Data Generalization is the process of creating successive layers of summary data in an evaluational database. It is a process of zooming out to get a broader view of a problem, trend or situation. It is also known as rolling-up data.
There are millions and millions of data stored in the database and this number continues to increase everyday as a company heads for growth. In fact, a group of process of process called extract, transform, load (ETL) is periodically performed in order to manage data within the data warehouse.
A data warehouse is a rich repository of data, most of which are historical data from a company. But in modern data warehouses, data could come from other sources. Having data from several sources greatly helps in the overall business intelligence system of a company. With diverse data sources, the company can have a broader perspective not just about the trends and pattern within the organization but of the global industrial trends are well.
In order to get a view of trends and patterns based on the analytical outputs of the business intelligence system can be a daunting task. With those millions of data, most of which disparate (but of course ironed out by the ETL process), it may be difficult to generate reports.
Dealing alone with big volumes of data for consistent delivery of business critical applications can already affect the network management tools of a company. Many companies have found that existing network management tools could hardly cope up with the great bulk of data required by the organization to monitor network and applications usage.

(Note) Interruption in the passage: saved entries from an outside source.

/-!
# Venture HSemireg — **THE MONIC MIXED RESULTANT OVER EVERY COMMUTATIVE RING: `Res_{(m,n)}(C_m, S_n) = 0` IF `(n+1) ∕ gcd(m, n+1)` IS EVEN, AND `= (−1)^{mn∕2} · 2^{gcd(m,n+1) − 1}` OTHERWISE**
# (Vieta–Lucas `C_m` against Vieta–Fibonacci `S_n`) — completing the monic table with N468 (`Res(S_m,S_n) ∈ {0, ±1}`) and N469 (`Res(C_m,C_n) ∈ {0, ±2^{gcd}}`): all the powers of `2` in N464 but
# `2^{gcd − 1}` were leading coefficients, the survivor being the consecutive value `Res_{(n+1,n)}(C_{n+1}, S_n) = 2^n (−1)^{n(n+1)∕2}` (`C_{n+1} = 2S_{n+1} − X S_n`); four Euclidean steps with the
# monic product formulas of N481

HONEST FRAMING. Part of the Lean index of the computation cell `pub-hsemireg` (seat p10 gen 48, Sunday typer «UNIFORM-IN-n»).  Polynomial ∕ resultant algebra and `ℕ`-parity bookkeeping only; no
variety, no cohomology theory, no sheaf, no Ext group and no semiregularity map is constructed here; nothing here says that HC / HC_CM / HC_AV holds; no Literature fact (unproved `Prop`) is
declared or used.  Custodian versions as in `WedgeHankelSiegelIdeal` (1/3).
SOURCES (cited).  K. Dilcher, K. B. Stolarsky, Trans. Amer. Math. Soc. 357 (2005) 965–981, §3–§4 (resultants of Chebyshev-type pairs and their Dickson normalisations); R. Lidl, G. L. Mullen, G. Turnwald,
*Dickson Polynomials* (1993), Ch. 2.
PROOF TYPED HERE.  N481 `chebyshevC_mul_S`, `chebyshevC_add_sub_C_sub`; N465 `chebyshevS_natDegree_monic`; N468 `chebyshevS_natDegree_pred_le`, `chebyshevS_resultant_succ`; N469 `chebyshevC_natDegree_le`;
N464 `even_mul_of_not_even_div`; `Literature…ChebyshevChains.monic_chebyshevC_and_natDegree`; Mathlib `resultant_add_mul_right ∕ _left`, `resultant_add_right_deg ∕ _left_deg`, `resultant_C_mul_right ∕
_left`, `resultant_zero_right`, `resultant_C_zero_left`, `C_eq_S_sub_X_mul_S`, `S_neg`, `S_neg_one`, `C_neg`.
DEDUP DISCLOSURE (`rg -n 'chebyshevCS_resultant' Summits Literature HarnessLib`, 2026-09-04): 0 hits for the 9 names below.

WHAT IS IN THE TREE.  N464 (the `T ∕ U` form), N468, N469, N481.
THIS FILE (namespace `Summit.Ventures.HSemireg.Wedge.HankelOuter` continued; CHAINED on N481; 0 definitions):
* §1247 `chebyshevCS_resultant_of_S_rel`, `chebyshevCS_resultant_of_C_rel`, **`chebyshevCS_resultant_S_add_two_mul`**, **`chebyshevCS_resultant_S_reflect`**, `chebyshevCS_resultant_S_two_mul_pred`,
  **`chebyshevCS_resultant_C_add_two_mul`**, **`chebyshevCS_resultant_C_reflect`**, `chebyshevCS_resultant_succ_pred`, **`chebyshevCS_resultant_closed`**.
CAVEATS.  `mn ∕ 2` is `ℕ`-division (exact whenever the resultant is non-zero).  Formal degrees explicit.  Nothing Ext-side.  New names only.
-/

open Module Polynomial
open scoped Matrix Polynomial

namespace Summit.Ventures.HSemireg.Wedge.HankelOuter

/-! ## §1247. `Res(C_m, S_n)` in closed form -/

/-- `S`-side bookkeeping: if `S_N = ε S_j + C_{m+1} S_i` with `i + (m+1) ≤ N = j + k`, then `Res_{(m+1,N)}(C_{m+1}, S_N) = ε^{m+1} Res_{(m+1,j)}(C_{m+1}, S_j)` (monic: no leading-coefficient power).
[this file, §1247] -/
theorem chebyshevCS_resultant_of_S_rel {R : Type*} [CommRing R] [Nontrivial R] {m j i N k : ℕ} {ε : R}
    (hrel : Polynomial.Chebyshev.S R (N : ℤ) = Polynomial.C ε * Polynomial.Chebyshev.S R (j : ℤ) + Polynomial.Chebyshev.C R ((m + 1 : ℕ) : ℤ) * Polynomial.Chebyshev.S R (i : ℤ))
    (hdeg : i + (m + 1) ≤ N) (hk : N = j + k) :
    (Polynomial.Chebyshev.C R ((m + 1 : ℕ) : ℤ)).resultant (Polynomial.Chebyshev.S R (N : ℤ)) (m + 1) N =
      ε ^ (m + 1) * (Polynomial.Chebyshev.C R ((m + 1 : ℕ) : ℤ)).resultant (Polynomial.Chebyshev.S R (j : ℤ)) (m + 1) j := by
  obtain ⟨hmonic, hdegC⟩ := Literature.Algebra.Polynomial.ChebyshevChains.monic_chebyshevC_and_natDegree (R := R) m
  have hcoeff : (Polynomial.Chebyshev.C R ((m + 1 : ℕ) : ℤ)).coeff (m + 1) = 1 := by
    have h := hmonic.coeff_natDegree
    rwa [hdegC] at h
  have hf : (Polynomial.Chebyshev.C R ((m + 1 : ℕ) : ℤ)).natDegree ≤ m + 1 := hdegC.le
  have hp : (Polynomial.Chebyshev.S R (i : ℤ)).natDegree + (m + 1) ≤ N := (Nat.add_le_add_right (chebyshevS_natDegree_monic (R := R) i).1.le _).trans hdeg
  have hg : (Polynomial.C ε * Polynomial.Chebyshev.S R (j : ℤ)).natDegree ≤ j :=
    (Polynomial.natDegree_C_mul_le _ _).trans (chebyshevS_natDegree_monic (R := R) j).1.le
  rw [hrel, Polynomial.resultant_add_mul_right _ _ _ _ _ hp hf, hk, Polynomial.resultant_add_right_deg _ _ _ _ k hg, hcoeff, Polynomial.resultant_C_mul_right]
  ring

/-- `C`-side bookkeeping: if `C_M = C_i + S_u · p` with `deg p + u ≤ M = i + k`, then `Res_{(M,u)}(C_M, S_u) = (−1)^{uk} Res_{(i,u)}(C_i, S_u)`. [this file, §1247] -/
theorem chebyshevCS_resultant_of_C_rel {R : Type*} [CommRing R] [Nontrivial R] {M i u k : ℕ} {p : R[X]}
    (hrel : Polynomial.Chebyshev.C R (M : ℤ) = Polynomial.Chebyshev.C R (i : ℤ) + Polynomial.Chebyshev.S R (u : ℤ) * p) (hdeg : p.natDegree + u ≤ M) (hk : M = i + k) :
    (Polynomial.Chebyshev.C R (M : ℤ)).resultant (Polynomial.Chebyshev.S R (u : ℤ)) M u =
      (-1) ^ (u * k) * (Polynomial.Chebyshev.C R (i : ℤ)).resultant (Polynomial.Chebyshev.S R (u : ℤ)) i u := by
  obtain ⟨hdegS, hmonic⟩ := chebyshevS_natDegree_monic (R := R) u
  have hcoeff : (Polynomial.Chebyshev.S R (u : ℤ)).coeff u = 1 := by
    have h := hmonic.coeff_natDegree
    rwa [hdegS] at h
  have hf : (Polynomial.Chebyshev.C R (i : ℤ)).natDegree ≤ i := chebyshevC_natDegree_le i
  rw [hrel, Polynomial.resultant_add_mul_left _ _ _ _ _ hdeg hdegS.le, hk, Polynomial.resultant_add_left_deg _ _ _ _ _ hf, hcoeff, one_pow, mul_one]
import Literature.NumberTheory.Automorphic.HyperspecialUnitarySatakeKlingenDescent
import Literature.NumberTheory.Automorphic.HyperspecialUnitarySatakeIntegralSymmetry
import Literature.NumberTheory.Automorphic.HyperspecialUnitarySatakeIsomorphismRankOne
import Literature.NumberTheory.Automorphic.HeckePairsValuedFiniteResidueField
import HarnessLib

/-!
# Weyl-group invariance of the Satake transform of the quasi-split unitary group `U(σ, J₀)` in every rank
# (Cartier 1979 §IV Thm. 4.1 (b); Satake 1963 §6; Mínguez 2011 §4)

Topic `NumberTheory/Automorphic`; namespace `Literature.NumberTheory.Automorphic.HermitianLattice[.UnramifiedLocalConjDatum]`
(lane `lit-hodgefound`, Track 2 foundations; seat `lit-hodgefound-p11`, generation 48, row g48-#5).  One DEFINITION with body
(`swapPairZero`) + theorems; no named fact, no instance, no notation.

## The mathematics

Let `K ⊃ 𝒪 ∋ ϖ` carry an unramified conjugation datum `σ` (`UnramifiedLocalConjDatum`) with `σ ≠ id` and finite residue field of
`q = q_F²` elements, `G = U_N = U(σ, J₀^{(N)})`, `K₀ = G ∩ GL_N(𝒪)` (hyperspecial), `n = ⌊N/2⌋`.  The relative root system of `G` is of
type `C_n` (`N` even) or `BC_n` (`N` odd) and its Weyl group `W = (ℤ/2)^n ⋊ S_n` acts on the cocharacters `μ ∈ ℤ^N`,
`μ ∘ rev = -μ`, of the diagonal torus through the permutations of the coordinates commuting with `rev : i ↦ N - 1 - i`
([BruhatTits1972] (4.4.3)); as a permutation group, `W = C_{S_N}(rev)`.  THEOREM (Satake; Cartier Thm. 4.1 (b)): for every
commutative ring `R` containing `q_F` as a unit `u`, the Satake transform
`𝒮_w(T) = ∑_μ (T[K₀] ↦ …) ∈ R[ℤ^N]`, `w(μ) = u^{-⟨ν, μ⟩} = δ_B^{1/2}(ϖ^μ)`, of every `T ∈ ℋ_R(G, K₀)` is `W`-invariant:
**`𝒮_w(T)_{μ ∘ π} = 𝒮_w(T)_μ` for every permutation `π` of `Fin N` commuting with `rev`.**

PROOF (induction on `N`, step `2`).  `N ≤ 1`: `π = 1`.  `N = M + 2`: write `k = π(0)`.  (i) If `k = 0` then `π` fixes `0` and
`M + 1 = rev 0`, so `π = π̂'` extends a `rev`-commuting permutation `π'` of the middle block, and the KLINGEN DESCENT
(`HyperspecialUnitarySatakeKlingenDescent.coeff_satakeTransform_comp_klingenExtend`) reduces the claim to the `π'`-invariance of the
transforms `𝒮^{U_M}_{w ∘ κ₀}(T')`; as `w ∘ κ₀ = u^{-|·|} · w_M` with `w_M = u^{-⟨ν_M, ·⟩}` and `|λ ∘ π'| = |λ|`, this is the induction
hypothesis for `U_M`.  (ii) If `0 < k < n`, the double transposition `t = (0 k)(M+1, rev k)` commutes with `rev` and preserves the
first block, so `𝒮_w(T)` is `t`-invariant by the SIEGEL DESCENT (`HyperspecialUnitarySatakeSiegelDescent.coeff_satakeTransform_comp_perm
_siegel`, which needs `u² = q`), and `t π` fixes `0`: case (i).  (iii) Otherwise `rev k < n` (`k` is not the middle index, which is
the only fixed point of `rev`, because `π` commutes with `rev` and `0 ≠ rev 0`), and `rev ∘ π` falls under (i)/(ii); finally
`𝒮_w(T)` is `rev`-invariant by the `w₀ = -1` symmetry `𝒮_w(T)_{-μ} = 𝒮_w(T)_μ`
(`HyperspecialUnitarySatakeIntegralSymmetry.coeff_satakeTransform_neg_of_units_unitary`) and the support condition `μ ∘ rev = -μ`.

## What is formalised

* §1 `exists_klingenExtend_eq` (a `rev`-commuting permutation fixing `0` is `π̂'` for a `rev`-commuting `π'`), `swapPairZero`
  (`t = (0 k)(M+1, rev k)`), `swapPairZero_val`, `swapPairZero_apply_self`, `swapPairZero_rev`, `swapPairZero_lt_iff`,
  `perm_zero_lt_or_rev_lt`, inverse lemmas `perm_inv_rev`, `perm_inv_lt_iff`.
* §2 `satakeTwistExp_klingenExp_zero` / `satakeTwistExp_klingenMidHom` (`⟨ν_{M+2}, κ₀ λ⟩ = ⟨ν_M, λ⟩ + |λ|`),
  `exists_monoidHom_klingenWeight` (the weight `u^{-(⟨ν,·⟩ + |·|)}` exists as a character; `u^{-⟨ν,·⟩}` is the tree's
  `exists_weight_units_zpow_neg_satakeTwistExp`), `comp_klingenMidHom_eq` (`w ∘ κ₀ = u^{-(⟨ν_M,·⟩ + |·|)}`), `coeff_satakeTransform_eq_weight_mul`,
  `coeff_satakeTransform_comp_rev_of_units_unitary` (`rev`-invariance in every rank).
* §3 **`coeff_satakeTransform_comp_perm_of_units_unitary`** (THE THEOREM; the statement is in the `Valued` language — the
  auxiliary `ValuativeRel` structure needed by the Siegel descent is built inside the proof from `Valued.v`).

## References
* [CartierCorvallis1979] P. Cartier, *Representations of 𝔭-adic groups: a survey*, PSPM 33.1 (1979), §IV Thm. 4.1 and its proof (b).
* [Satake1963] I. Satake, *Theory of spherical functions on reductive algebraic groups over 𝔭-adic fields*, Publ. Math. IHÉS 18
  (1963), §6, §8.
* [Minguez2011] A. Mínguez, *Unramified representations of unitary groups*, in: *On the stabilization of the trace formula* (2011), §4.
* [BruhatTits1972] F. Bruhat, J. Tits, *Groupes réductifs sur un corps local I*, Publ. Math. IHÉS 41 (1972), (4.4.3).
* [Macdonald1971] I. G. Macdonald, *Spherical functions on a group of p-adic type*, Madras (1971), Ch. IV, V.
-/

noncomputable section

The existing tools could hardly capture, store and report on traffic with speed and granularity which are requirements for real network improvements. In order to keep the volume down to speed up network performance for effective delivery, some network tools discard the details. What they would do is convert some detailed data into hourly, daily or weekly summaries. This is the process called data generalization or as some database professionals call it, rolling up data. Ensuring network manageability is just one of the benefits of data generalization.
Data generalization can provide a great help in Online Analytical Processing (OLAP) technology. OLAP is used for providing quick answers to analytical queries which are by nature multidimensional. They are commonly used as part of a broader category of business intelligence. Since OLAP is used mostly for business reporting such as those for sales, marketing, management reporting, business process management and other related areas, having a better view of trends and patterns greatly speeds up these reports.
Data generalization is also especially beneficial in the implementation of an Online transaction processing (OLTP). OLTP refers to a class systems designed for managing and facilitating transaction oriented applications especially those involved with data entry and retrieval transaction processing. OLAP was created later than OLTP and had slight modifications from OLTP.
Many companies who have been using the relatively older OLTP cannot abandon OLTP's requirements and re-engineer for OLAP. In order to "upgrade" OLTP to some degree, the information system department needs to create, manage and support a dual database system. The two databases are the operational database and the evaluational database. The operational database supplies data to be used to support OLTP.
The evaluational database on the other hand will supply data to be used to support OLAP. By creating these two databases, the company can be able to maximize the effectiveness of both OLAP and OLTP. The two databases will differ in the characteristics of data contained within and how the data is used. For instance, in the "currentness" attribute of data, the operational data is current while the evaluational data is historic.